How come Elk was ignored then? Said Gray in Elk: “The evident meaning of these last words is not merely subject in some respect or degree to the jurisdiction of the United States, but completely subject to their political jurisdiction and owing them direct and immediate allegiance. And the words relate to the time of birth in the one case, as they do to the time of naturalization in the other.”
How come Wong ignored the legislative intent or meaning placed on the words? John Paul Stevens: “A refusal to consider reliable evidence of original intent in the Constitution is no more excusable than a judge’s refusal to consider legislative intent.”Â
No matter how much spin or lipstick you try and place on Wong, it still suffers from zero support from history and defined legislative law. In other words, Wong will always be a deliberate judicial lie honored only those who lack honor themselves such as yourself.
In Reply to JimAZtec: I have spent many hours thinking about whats causing this madness. The supreme court has never ruled to define NB other than in its accepted legal definition. Perhaps this deceit went far further than most thought, and reaced a point where to avoid anarcy the court remains silent. By doing so the court is violating their constitutional charter. The lesser of two evils? Media experts say art 14 and citizenship are what qualify the president. Most people belive that, why not just leave it there? Why I will continue to fight this is not whos in office, in some ways bush and mccain seem to be littlt better. Its what this will pry the door open to. The constitution is already in peril even before this mess sterted,[I know I cant type] This will take us to a place were we wont be able to come back from. Of all the dangers the framers wrote about this is the one issue they feared the most.
From reading all the material on the subject of natural born citizens I can’t help but conclude the following:
1) Citizens of the united states was never properly defined by the framers mainly because only state law could define whom were born a citizen of the state.
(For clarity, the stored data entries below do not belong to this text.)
import Summits.QuantumAdvantage.QuantumAdvantage.Theses.ArithStatLadder
import Summits.QuantumAdvantage.QuantumAdvantage.Theorems.ArithStatLadderIqThreeMemBQPStubMirrorDichotomy
import Summits.QuantumAdvantage.QuantumAdvantage.Theorems.ArithStatLadderIqThreeMemBQPStubFrontEnd
import Summits.QuantumAdvantage.QuantumAdvantage.Theorems.ArithStatLadderIqThreeMemBQPStubThreeOrdBit
import Summits.QuantumAdvantage.QuantumAdvantage.Theorems.ArithStatLadderIqThreeMemBQPStubImagWitnessOfBit
import Summits.QuantumAdvantage.QuantumAdvantage.Theorems.ArithStatLadderIqThreeMemBQPStubRedIdealsPerClass
import Summits.QuantumAdvantage.QuantumAdvantage.Theorems.ArithStatLadderIqThreeMemBQPStubRealWitnessOfParts
import Summits.QuantumAdvantage.QuantumAdvantage.Theorems.ArithStatLadderIqThreeMemBQPStubGuardedOr
import Literature.Computability.Cryptography.HallgrenClassGroup
import Literature.Computability.Cryptography.HallgrenClassGroupAssembly
import Literature.Computability.Cryptography.HallgrenRealClassOrder
import Literature.NumberTheory.QuadraticFields.ThreeTorsion
import Literature.NumberTheory.QuadraticFields.ScholzHeckeUnitCriterion
import Literature.NumberTheory.QuadraticFields.ScholzHeckeUnitCriterionProofs
import Literature.NumberTheory.QuadraticFields.ScholzHeckeUnitCriterionHolds
import Summits.QuantumAdvantage.QuantumAdvantage.Theorems.ArithStatLadderAvgFaceBeyondPriorMirrorTorsionImpThreeDvd

/-!
# `ArithStatLadder.IqThreeMemBQP` (stmt-QuantumAdvantage-2424) — the mirror triple test, assembled
# (line `scholz-mirror-siegel`; conditional on exactly one named fact, Hallgren 2007 `k = 1`)

Crux: `IQ3 = bin {d : −d fundamental, 3 ∣ h(−d)} ∈ BQP` unconditionally (no GRH). This file composes the seven
LANDED stubs of the line (`Theorems/ArithStatLadderIqThreeMemBQPStub*.lean`: S1 `stub_mirrorDichotomy` — a
quadratic field and its Scholz mirror are never both dark (Landau repulsion + MV 11.14 case A, effective); S3
`stub_frontEnd` — the guard `FUND ∈ BQP` and the unit-cube promise problem; S4a `stub_threeOrdBit` + S4b
`stub_imagWitnessOfBit` — the imaginary torsion-witness sampler over the tree's PROVED Hallgren/Kitaev
subgroup-order algorithm `Hallgren2005.subgroupOrder_qsolvable_holds`; S6a `stub_redIdealsPerClass` + S6b
`stub_realWitnessOfParts` — the real torsion-witness sampler on the mirror field (reduced-ideal sampler); S7
`stub_guardedOr` — the generic guarded-OR closure of `BQP`) into the crux, together with four TREE THEOREMS
(`Hallgren2005.subgroupOrder_qsolvable_holds` — the imaginary subgroup-order algorithm; `ScholzHecke.cube_imp_three_dvd`
and `ScholzHecke.three_dvd_imp_cube` — both directions of the Scholz–Hecke unit criterion, class field theory of the
mirror pair, PROVED in the tree 2026-08-16; `AvgFaceBeyondPrior.Mirror.stub_mirrorTorsionImpThreeDvd` — the rank-one
shadow `#Cl₃(D⁺) ≠ 1 → 3 ∣ h(−d)` of Scholz's left inequality, landed by the lead of crux stmt-QuantumAdvantage-2427),
CONDITIONALLY on exactly ONE published fact that the tree states but does not yet prove:

* `Hallgren2007_idealClassOrder_qsolvable` — the order of ONE ideal class of a real quadratic field in quantum
  polynomial time, GRH-free (the real-side order primitive S5 of the line, verbatim; Hallgren 2002/2007, the `k = 1`
  generator-free case of the real-quadratic class-group algorithm; Childs–van Dam 2010 §5.7).

`IqThreeMemBQP_of_facts : Hallgren2007_idealClassOrder_qsolvable → IqThreeMemBQP`; the day
`Hallgren2007_idealClassOrder_qsolvable_holds` lands the crux closes by one line. The arithmetic of the composition (`iqThree_mem_BQP_of_parts`, def-free): outside the finite table
`d < max d₀ 4` — YES side: `d ∈ IQ3`, not a T1-cube ⇒ (Scholz–Hecke (ii)) `#Cl₃(D⁺) ≠ 1` ⇒ (S1) `d` is a
yes-instance of the imaginary or of the real witness problem; NO side: `3 ∤ h(−d)` ⇒ (rank-one Scholz left)
`#Cl₃(D⁺) = 1` and (Scholz–Hecke (i)) not a cube; non-fundamental inputs are rejected by the guard.
-/

noncomputable section

open scoped NumberField nonZeroDivisors

namespace Summit.QuantumAdvantage.QuantumAdvantage.Theorems.ArithStatLadder.IqThreeMemBQP

open _root_.Computability Literature.Computability.Complexity Literature.Computability.Cryptography
open Literature.Computability.QuantumComplexity
open Literature.NumberTheory.QuadraticFields

/-! ## The arithmetic of the mirror triple test -/

/-- A code word outside the exception table `bin [0, d₁)` encodes a number `≥ d₁`. -/
theorem le_of_not_mem_table' {d₁ d : ℕ}
    (h : encodingNatBool.encode d ∉ (Finset.range d₁).image encodingNatBool.encode) : d₁ ≤ d := by
  by_contra hlt
  exact h (Finset.mem_image.2 ⟨d, Finset.mem_range.2 (not_le.mp hlt), rfl⟩)

/-- **The composition over the stub statements** (def-free; kernel-checked): the guard `FUND`, the unit-cube
promise problem and the two torsion-witness promise problems at the dichotomy's brightness constant cover `IQ3`
and its complement outside the finite table `d < max d₀ 4`; direction (i) of the Scholz–Hecke criterion enters as
the tree theorem `ScholzHecke.cube_imp_three_dvd`. -/
theorem iqThree_mem_BQP_of_parts
    (h1 : ∃ c : ℝ, 0 < c ∧ ∃ d₀ : ℕ, ∀ d : ℕ, d₀ ≤ d → IsNegFundamentalDiscr d → (∀ (K : Type) [Field K] [NumberField K], Module.finrank ℚ K = 2 →
          NumberField.discr K = -(d : ℤ) → c / Real.log d ≤ NumberField.dedekindZeta_residue K) ∨
        (∀ (F : Type) [Field F] [NumberField F], Module.finrank ℚ F = 2 →
          NumberField.discr F = (if 3 ∣ d then ((d / 3 : ℕ) : ℤ) else 3 * (d : ℤ)) →
            c / Real.log d ≤ NumberField.dedekindZeta_residue F))
    (h2a : ∀ d : ℕ, IsNegFundamentalDiscr d → quadFieldThreeTorsion (if 3 ∣ d then ((d / 3 : ℕ) : ℤ) else 3 * (d : ℤ)) ≠ 1 →
        3 ∣ BinaryQuadraticForm.classNumber (-(d : ℤ)))
    (h2 : ∀ d : ℕ, IsNegFundamentalDiscr d → d ≠ 3 → quadFieldThreeTorsion (if 3 ∣ d then ((d / 3 : ℕ) : ℤ) else 3 * (d : ℤ)) = 1 →
        3 ∣ BinaryQuadraticForm.classNumber (-(d : ℤ)) → UnitCubeAtThree d)
    (h3 : encodingNatBool.toLanguage {d : ℕ | IsNegFundamentalDiscr d} ∈ BQP ∧
      (⟨encodingNatBool.toLanguage {d : ℕ | IsNegFundamentalDiscr d ∧ d ≠ 3 ∧ UnitCubeAtThree d},
        encodingNatBool.toLanguage {d : ℕ | IsNegFundamentalDiscr d ∧ d ≠ 3 ∧ ¬ UnitCubeAtThree d}⟩ :
          PromiseProblem) ∈ PromiseBQP)
    (h4 : ∀ c : ℝ, 0 < c →
      (⟨encodingNatBool.toLanguage {d : ℕ | IsNegFundamentalDiscr d ∧
          3 ∣ BinaryQuadraticForm.classNumber (-(d : ℤ)) ∧
          ∀ (K : Type) [Field K] [NumberField K], Module.finrank ℚ K = 2 →
            NumberField.discr K = -(d : ℤ) → c / Real.log d ≤ NumberField.dedekindZeta_residue K},
        encodingNatBool.toLanguage {d : ℕ | IsNegFundamentalDiscr d ∧
          ¬ 3 ∣ BinaryQuadraticForm.classNumber (-(d : ℤ))}⟩ : PromiseProblem) ∈ PromiseBQP)
    (h6 : ∀ c : ℝ, 0 < c →
      (⟨encodingNatBool.toLanguage {d : ℕ | IsNegFundamentalDiscr d ∧ d ≠ 3 ∧
          quadFieldThreeTorsion (if 3 ∣ d then ((d / 3 : ℕ) : ℤ) else 3 * (d : ℤ)) ≠ 1 ∧
          ∀ (F : Type) [Field F] [NumberField F], Module.finrank ℚ F = 2 →
            NumberField.discr F = (if 3 ∣ d then ((d / 3 : ℕ) : ℤ) else 3 * (d : ℤ)) →
              c / Real.log d ≤ NumberField.dedekindZeta_residue F},
        encodingNatBool.toLanguage {d : ℕ | IsNegFundamentalDiscr d ∧ d ≠ 3 ∧
          quadFieldThreeTorsion (if 3 ∣ d then ((d / 3 : ℕ) : ℤ) else 3 * (d : ℤ)) = 1}⟩ : PromiseProblem) ∈
        PromiseBQP)
    (h7 : ∀ (L G : Language Bool) (Q₁ Q₂ Q₃ : PromiseProblem) (E : Finset (List Bool)),
        G ∈ BQP → Q₁ ∈ PromiseBQP → Q₂ ∈ PromiseBQP → Q₃ ∈ PromiseBQP →
        (∀ w, w ∉ E → w ∈ L → w ∈ G ∧ (w ∈ Q₁.yes ∨ w ∈ Q₂.yes ∨ w ∈ Q₃.yes)) →
        (∀ w, w ∉ E → w ∉ L → w ∉ G ∨ (w ∈ Q₁.no ∧ w ∈ Q₂.no ∧ w ∈ Q₃.no)) →
          L ∈ BQP) :
    encodingNatBool.toLanguage
      {d : ℕ | IsNegFundamentalDiscr d ∧ 3 ∣ BinaryQuadraticForm.classNumber (-(d : ℤ))} ∈ BQP := by
  obtain ⟨c, hc, d₀, hdich⟩ := h1
  refine h7 _ _ _ _ _ ((Finset.range (max d₀ 4)).image encodingNatBool.encode) h3.1 h3.2 (h4 c hc)
    (h6 c hc) ?_ ?_
  · -- YES side: members of `IQ3` outside the table
    intro w hwE hwL
    obtain ⟨d, hdS, rfl⟩ := hwL
    obtain ⟨hfund, h3dvd⟩ := hdS
    have hd₁ : max d₀ 4 ≤ d := le_of_not_mem_table' hwE
    have hd₀ : d₀ ≤ d := le_trans (le_max_left _ _) hd₁
    have hd3 : d ≠ 3 := by
      have : 4 ≤ d := le_trans (le_max_right _ _) hd₁
      omega
    refine ⟨(encodingNatBool.mem_toLanguage_iff _ d).2 hfund, ?_⟩
    by_cases hprim : UnitCubeAtThree d
    · exact Or.inl ((encodingNatBool.mem_toLanguage_iff _ d).2 ⟨hfund, hd3, hprim⟩)
    · right
      have hrF : quadFieldThreeTorsion (if 3 ∣ d then ((d / 3 : ℕ) : ℤ) else 3 * (d : ℤ)) ≠ 1 := fun h1' => hprim (h2 d hfund hd3 h1' h3dvd)
      rcases hdich d hd₀ hfund with hB | hB
      · exact Or.inl ((encodingNatBool.mem_toLanguage_iff _ d).2 ⟨hfund, h3dvd, hB⟩)
      · exact Or.inr ((encodingNatBool.mem_toLanguage_iff _ d).2 ⟨hfund, hd3, hrF, hB⟩)
  · -- NO side: non-members outside the table
    intro w hwE hwL
    by_cases hG : w ∈ encodingNatBool.toLanguage {d : ℕ | IsNegFundamentalDiscr d}
    · right
      obtain ⟨d, hfund, rfl⟩ := hG
      have hd₁ : max d₀ 4 ≤ d := le_of_not_mem_table' hwE
      have hd3 : d ≠ 3 := by
        have : 4 ≤ d := le_trans (le_max_right _ _) hd₁
        omega
      have hndvd : ¬ 3 ∣ BinaryQuadraticForm.classNumber (-(d : ℤ)) := fun h3 =>
        hwL ((encodingNatBool.mem_toLanguage_iff _ d).2 ⟨hfund, h3⟩)
      refine ⟨?_, ?_, ?_⟩
      · -- `bin d ∈ cubeNo`: a cube unit would force `3 ∣ h(−d)` (Scholz–Hecke (i), tree theorem)
        exact (encodingNatBool.mem_toLanguage_iff _ d).2
          ⟨hfund, hd3, fun hp => hndvd (ScholzHecke.cube_imp_three_dvd hfund hd3 hp)⟩
      · exact (encodingNatBool.mem_toLanguage_iff _ d).2 ⟨hfund, hndvd⟩
      · -- `bin d ∈ noPos`: mirror `3`-torsion would force `3 ∣ h(−d)` (rank-one Scholz left)
        refine (encodingNatBool.mem_toLanguage_iff _ d).2 ⟨hfund, hd3, ?_⟩
        by_contra hne
        exact hndvd (h2a d hfund hne)
    · exact Or.inl hG

/-- **The crux `ArithStatLadder.IqThreeMemBQP` (stmt-QuantumAdvantage-2424), conditionally on the one named fact**
`Hallgren2007_idealClassOrder_qsolvable` (the GRH-free order of one real ideal class, Hallgren 2007 `k = 1`):
composition of the seven landed stubs of line `scholz-mirror-siegel` with the tree theorems
`Hallgren2005.subgroupOrder_qsolvable_holds`, `ScholzHecke.cube_imp_three_dvd`, `ScholzHecke.three_dvd_imp_cube` and
`AvgFaceBeyondPrior.Mirror.stub_mirrorTorsionImpThreeDvd`. -/
theorem IqThreeMemBQP_of_facts (hH : Hallgren2007_idealClassOrder_qsolvable) :
    Summit.QuantumAdvantage.QuantumAdvantage.Theses.ArithStatLadder.IqThreeMemBQP :=
  iqThree_mem_BQP_of_parts stub_mirrorDichotomy
    (fun d hd => Summit.QuantumAdvantage.QuantumAdvantage.Theorems.AvgFaceBeyondPrior.Mirror.stub_mirrorTorsionImpThreeDvd
      d hd)
    (fun _ hd h3 => ScholzHecke.three_dvd_imp_cube hd h3) stub_frontEnd
    (stub_imagWitnessOfBit (stub_threeOrdBit Hallgren2005.subgroupOrder_qsolvable_holds))
    (stub_realWitnessOfParts stub_redIdealsPerClass hH) stub_guardedOr

end Summit.QuantumAdvantage.QuantumAdvantage.Theorems.ArithStatLadder.IqThreeMemBQP

end
/-- **`t ↦ ∫‖∂ᵢv(t)‖² Λa_R` is a.e.-strongly measurable on `(−∞,t₀)`, `t₀ ≤ 0`** (jointly continuous integrand). -/
theorem aestronglyMeasurable_normSq_pderiv_fracLapHalfS (hv : ContDiffOn ℝ 2 (uncurry v) (Iio (0 : ℝ) ×ˢ univ))
    (hη : IsAdmissibleBump η) {R : ℝ} (hR : 0 < R) {t₀ : ℝ} (ht₀ : t₀ ≤ 0) (i : Fin 3) :
    AEStronglyMeasurable (fun t => ∫ x, ‖pderiv i (v t) x‖ ^ 2 * fracLapHalfS (bumpSq η R) x)
      (volume.restrict (Iio t₀)) := by
  set S : Set (ℝ × EuclideanSpace ℝ (Fin 3)) := Iio t₀ ×ˢ univ with hS
  have hSm : MeasurableSet S := measurableSet_Iio.prod MeasurableSet.univ
  have hsub : S ⊆ Iio (0 : ℝ) ×ˢ univ := prod_mono (Iio_subset_Iio ht₀) subset_rfl
  have hPc : ContinuousOn (fun q : ℝ × EuclideanSpace ℝ (Fin 3) => pderiv i (v q.1) q.2) S := by
    have h := ((contDiffOn_uncurry_fderiv_slice (m := 0) hv (by norm_num)).continuousOn).mono hsub
    have h' : ContinuousOn (fun q : ℝ × EuclideanSpace ℝ (Fin 3) =>
        fderiv ℝ (v q.1) q.2 (EuclideanSpace.single i 1)) S := h.clm_apply continuousOn_const
    exact h'.congr fun q _ => pderiv_eq i (v q.1) q.2
  have hF : ContinuousOn (fun q : ℝ × EuclideanSpace ℝ (Fin 3) =>
      ‖pderiv i (v q.1) q.2‖ ^ 2 * fracLapHalfS (bumpSq η R) q.2) S :=
    (hPc.norm.pow 2).mul ((continuous_fracLapHalfS_bumpSq hη hR).comp continuous_snd).continuousOn
  have hFm : AEStronglyMeasurable (fun q : ℝ × EuclideanSpace ℝ (Fin 3) =>
      ‖pderiv i (v q.1) q.2‖ ^ 2 * fracLapHalfS (bumpSq η R) q.2) (((volume : Measure ℝ).restrict (Iio t₀)).prod volume) := by
    rw [prod_restrict_Iio]; exact hF.aestronglyMeasurable hSm
  exact hFm.integral_prod_right'

/-- **The F2 error term is integrable on `(−∞,t₀)` with `∫_{t<t₀}|∫‖∂ᵢv(t)‖²Λa_R| ≤ L₁²c₁(η)`** (`t₀ < 0`, `R > 0`),
`c₁(η) = ∫‖y‖⁻²|Λa₁(y)|dy`, for a door-class profile whose derivative slices decay like `L₁/(‖x‖+√(−t))²`. -/
theorem integrableOn_normSq_pderiv_fracLapHalfS (hη : IsAdmissibleBump η) (hrate : HasTypeITimeDecay C v)
    (hcont : ContinuousOn (Function.uncurry v) (Set.Iio (0 : ℝ) ×ˢ Set.univ))
    (hmild : ∀ s t : ℝ, s < t → t < 0 → ∀ x,
      v t x = UnboundedOperators.heatExtension (v s) (t - s) x - oseenDuhamel 1 s v v t x)
    (hdiv : ∀ t < 0, VectorCalculus.IsDivFree (v t)) {L₁ : ℝ}
    (hdec : ∀ t < (0 : ℝ), ∀ (i : Fin 3) (x : EuclideanSpace ℝ (Fin 3)),
      ‖pderiv i (v t) x‖ ≤ L₁ / (‖x‖ + Real.sqrt (-t)) ^ 2)
    {R : ℝ} (hR : 0 < R) {t₀ : ℝ} (ht₀ : t₀ < 0) (i : Fin 3) :
    IntegrableOn (fun t => ∫ x, ‖pderiv i (v t) x‖ ^ 2 * fracLapHalfS (bumpSq η R) x) (Iio t₀) ∧
      ∫ t in Iio t₀, |∫ x, ‖pderiv i (v t) x‖ ^ 2 * fracLapHalfS (bumpSq η R) x| ≤
        L₁ ^ 2 * ∫ y : EuclideanSpace ℝ (Fin 3), ‖y‖ ^ (-(2 : ℝ)) * |fracLapHalfS (bumpSq η 1) y| := by
  set c₁ : ℝ := ∫ y : EuclideanSpace ℝ (Fin 3), ‖y‖ ^ (-(2 : ℝ)) * |fracLapHalfS (bumpSq η 1) y| with hc₁
  set E : ℝ → ℝ := fun t => R ^ 2 * ∫ y : EuclideanSpace ℝ (Fin 3),
    ((R * ‖y‖ + Real.sqrt (-t)) ^ 4)⁻¹ * |fracLapHalfS (bumpSq η 1) y| with hE
  set F : ℝ → ℝ := fun t => ∫ x, ‖pderiv i (v t) x‖ ^ 2 * fracLapHalfS (bumpSq η R) x with hF
  have hsmooth : ContDiffOn ℝ 2 (uncurry v) (Iio (0 : ℝ) ×ˢ univ) :=
    (isTypeIAncientMild_of_class hrate hcont hmild hdiv).1.of_le (by norm_cast)
  -- the time-integrated error
  obtain ⟨hEi0, hEval0⟩ := timeIntegratedError_le hη hR
  have hEnn : ∀ t, 0 ≤ E t := fun t => by
    rw [hE]; exact mul_nonneg (sq_nonneg R) (integral_nonneg fun y => by positivity)
  have hsubset : Iio t₀ ⊆ Iio (0 : ℝ) := Iio_subset_Iio ht₀.le
  have hEi : IntegrableOn E (Iio t₀) := hEi0.mono_set hsubset
  have hEval : ∫ t in Iio t₀, E t ≤ c₁ :=
    (setIntegral_mono_set hEi0 (ae_of_all _ hEnn) (ae_of_all _ hsubset)).trans hEval0
  -- the pointwise bound `|F t| ≤ L₁² E t` on `t < 0`
  have hbd : ∀ t < (0 : ℝ), |F t| ≤ L₁ ^ 2 * E t := by
    intro t ht
    have hsq : 0 < Real.sqrt (-t) := Real.sqrt_pos.2 (neg_pos.2 ht)
    obtain ⟨-, hbook⟩ := integral_normSq_vorticity_mul_abs_fracLapHalfS_le hη hsq (fun x => hdec t ht i x) hR
    refine le_trans ?_ hbook
    rw [hF]
    refine abs_integral_le_integral_abs.trans_eq (integral_congr_ae (Eventually.of_forall fun x => ?_))
    show |‖pderiv i (v t) x‖ ^ 2 * fracLapHalfS (bumpSq η R) x| = ‖pderiv i (v t) x‖ ^ 2 * |fracLapHalfS (bumpSq η R) x|
    rw [abs_mul, abs_of_nonneg (by positivity : (0 : ℝ) ≤ ‖pderiv i (v t) x‖ ^ 2)]
  have hFm : AEStronglyMeasurable F (volume.restrict (Iio t₀)) :=
    aestronglyMeasurable_normSq_pderiv_fracLapHalfS hsmooth hη hR ht₀.le i
  have hFi : IntegrableOn F (Iio t₀) := by
    refine Integrable.mono' (hEi.const_mul (L₁ ^ 2)) hFm ((ae_restrict_iff' measurableSet_Iio).2
      (ae_of_all _ fun t ht => ?_))
    rw [Real.norm_eq_abs]
    exact hbd t (lt_trans ht ht₀)
  refine ⟨hFi, ?_⟩
  calc ∫ t in Iio t₀, |F t| ≤ ∫ t in Iio t₀, L₁ ^ 2 * E t :=
        setIntegral_mono_on hFi.abs (hEi.const_mul (L₁ ^ 2)) measurableSet_Iio fun t ht => hbd t (lt_trans ht ht₀)
    _ = L₁ ^ 2 * ∫ t in Iio t₀, E t := integral_const_mul _ _
    _ ≤ L₁ ^ 2 * c₁ := mul_le_mul_of_nonneg_left hEval (sq_nonneg L₁)

/-! ### Per-direction F2 -/

/-- **F2 per direction**: for a door-class profile, `R > 0`, `t₀ < 0` and each `i`,
`∫_{t<t₀} G(a_R, ∂ᵢv(t)) dt ≤ ∫_{t<t₀} Q(a_R, ∂ᵢv(t)) dt + ½ L₁² c₁(η)` — the Gagliardo–`Λ` identity for the slice
`∂ᵢv(t)` (so `G = Q − ½∫‖∂ᵢv‖²Λa_R` EXACTLY), with all three time integrals genuine. -/
theorem integral_gagliardo_pderiv_le (hη : IsAdmissibleBump η) (hrate : HasTypeITimeDecay C v)
    (hdecay : HasTypeIDecay D v) (hcont : ContinuousOn (Function.uncurry v) (Set.Iio (0 : ℝ) ×ˢ Set.univ))
    (hmild : ∀ s t : ℝ, s < t → t < 0 → ∀ x,
      v t x = UnboundedOperators.heatExtension (v s) (t - s) x - oseenDuhamel 1 s v v t x)
    (hdiv : ∀ t < 0, VectorCalculus.IsDivFree (v t)) {L₁ L₃ : ℝ}
    (hpkg : ∀ t < (0 : ℝ), ∀ i : Fin 3,
      ContDiff ℝ 2 (pderiv i (v t)) ∧
      (∀ x, ‖pderiv i (v t) x‖ ≤ L₁ / (‖x‖ + Real.sqrt (-t)) ^ 2) ∧
      (∀ x, ‖fderiv ℝ (fderiv ℝ (pderiv i (v t))) x‖ ≤ L₃ / (‖x‖ + Real.sqrt (-t)) ^ 4) ∧
      ∃ N₀ N₁ N₂ : ℝ, Continuous (pderiv i (v t)) ∧ (∀ x, ‖pderiv i (v t) x‖ ≤ N₀) ∧
        (∀ x y, ‖pderiv i (v t) x - pderiv i (v t) y‖ ≤ N₁ * ‖x - y‖) ∧
        ∀ x z, ‖(2 : ℝ) • pderiv i (v t) x - pderiv i (v t) (x + z) - pderiv i (v t) (x - z)‖ ≤ N₂ * ‖z‖ ^ 2)
    {R : ℝ} (hR : 0 < R) {t₀ : ℝ} (ht₀ : t₀ < 0) (i : Fin 3) :
    ∫ t in Iio t₀, gagliardo (bumpSq η R) (pderiv i (v t)) ≤
      (∫ t in Iio t₀, critEnergy (bumpSq η R) (pderiv i (v t))) +
        (1 / 2 : ℝ) * L₁ ^ 2 * ∫ y : EuclideanSpace ℝ (Fin 3), ‖y‖ ^ (-(2 : ℝ)) * |fracLapHalfS (bumpSq η 1) y| := by
  set c₁ : ℝ := ∫ y : EuclideanSpace ℝ (Fin 3), ‖y‖ ^ (-(2 : ℝ)) * |fracLapHalfS (bumpSq η 1) y| with hc₁
  set G : ℝ → ℝ := fun t => gagliardo (bumpSq η R) (pderiv i (v t)) with hG
  set Qf : ℝ → ℝ := fun t => critEnergy (bumpSq η R) (pderiv i (v t)) with hQf
  set F : ℝ → ℝ := fun t => ∫ x, ‖pderiv i (v t) x‖ ^ 2 * fracLapHalfS (bumpSq η R) x with hF
  show ∫ t in Iio t₀, G t ≤ (∫ t in Iio t₀, Qf t) + 1 / 2 * L₁ ^ 2 * c₁
  -- the weight package
  have hac : Continuous (bumpSq η R) := continuous_bumpSq hη R
  have hann : ∀ x, 0 ≤ bumpSq η R x := bumpSq_nonneg η R
  have ha0 : ∀ x, |bumpSq η R x| ≤ 1 := fun x => by
    rw [abs_of_nonneg (hann x)]; exact bumpSq_le_one hη R x
  obtain ⟨A₂, hA₂⟩ := exists_secondDiff_bound_bumpSq hη hR
  have hρ : 0 < 2 * R := by positivity
  have hsupp : ∀ x : EuclideanSpace ℝ (Fin 3), 2 * R ≤ ‖x‖ → bumpSq η R x = 0 := fun x hx => bumpSq_eq_zero hη hR hx
  -- the pointwise identity `G t = Q t − ½ F t` on `t < 0`
  have hid : ∀ t < (0 : ℝ), G t = Qf t - (1 / 2 : ℝ) * F t := by
    intro t ht
    obtain ⟨-, -, -, N₀, N₁, N₂, hfc, hf0, hf1, hf2⟩ := hpkg t ht i
    have h := gagliardo_eq_integral_sub hac hann ha0 hA₂ hρ hsupp hfc hf0 hf1 hf2
    rw [hG, hQf, hF]; dsimp only
    rw [h, critEnergy_eq]
  -- integrability of `Q` and `F`
  have hQi : IntegrableOn Qf (Iio t₀) := integrableOn_critEnergy_pderiv hη hrate hdecay hcont hmild hdiv hR ht₀ i
  obtain ⟨hFi, hFval⟩ := integrableOn_normSq_pderiv_fracLapHalfS hη hrate hcont hmild hdiv
    (fun t ht j x => (hpkg t ht j).2.1 x) hR ht₀ i
  -- `∫ G = ∫ Q − ½ ∫ F`
  have hGeq : ∫ t in Iio t₀, G t = (∫ t in Iio t₀, Qf t) - (1 / 2 : ℝ) * ∫ t in Iio t₀, F t := by
    have h1 : ∫ t in Iio t₀, G t = ∫ t in Iio t₀, (Qf t - (1 / 2 : ℝ) * F t) :=
      setIntegral_congr_fun measurableSet_Iio fun t ht => hid t (lt_trans ht ht₀)
    rw [h1, integral_sub hQi (hFi.const_mul _), integral_const_mul]
  rw [hGeq]
  have hFabs : -(∫ t in Iio t₀, F t) ≤ ∫ t in Iio t₀, |F t| := by
    rw [← integral_neg]
    exact integral_mono hFi.neg hFi.abs fun t => neg_le_abs (F t)
  have hc : (1 / 2 : ℝ) * L₁ ^ 2 * c₁ = (1 / 2 : ℝ) * (L₁ ^ 2 * c₁) := by ring
  rw [hc]
  linarith [hFval, hFabs]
This explains I think the many early state laws that denied citizenship upon birth to non-resident aliens who had taken no oath of allegiance.
2) Congress in 1866 recognized not all states recognized people of color as citizens and set out to define who were citizens of the united states through statute and amendment to the constitution.
3) Congress decided to recognize all persons born or naturalized as citizens of the united states as long as they could not be claimed as subjects of another country.
4) The 14th amendment was clearly designed to recognized only those politically attached to the nation (citizens) and no other.
5) Just as a naturalized citizen cannot be claimed by any other foreign power as their citizens, neither can anyone born.
Obama cannot be a citizen of the united states under the true meaning behind born or naturalized subject to the jurisdiction of the united states. Justice Gray himself confirmed this in Elk v Wilkins writing for the majority in defining subject to the jurisdiction as political attachment and not mere place of birth. This was in perfect agreement with acts of congress of 1866, 1868 and 1874. Elk is the only court case where the court was specifically asked to rule on what “subject to the jurisdiction” means. This question was not before the court in Wong Kim Ark.
This crazy notion that place of birth controls citizenship is so contrary to written law makes you wonder how so many got carried away with such an easily debunked belief.
I have always considered it a weird argument that place of birth creates the required allegiance for citizenship for aliens yet the courts have been steadfast that change of location can never change ones allegiance. Go figure.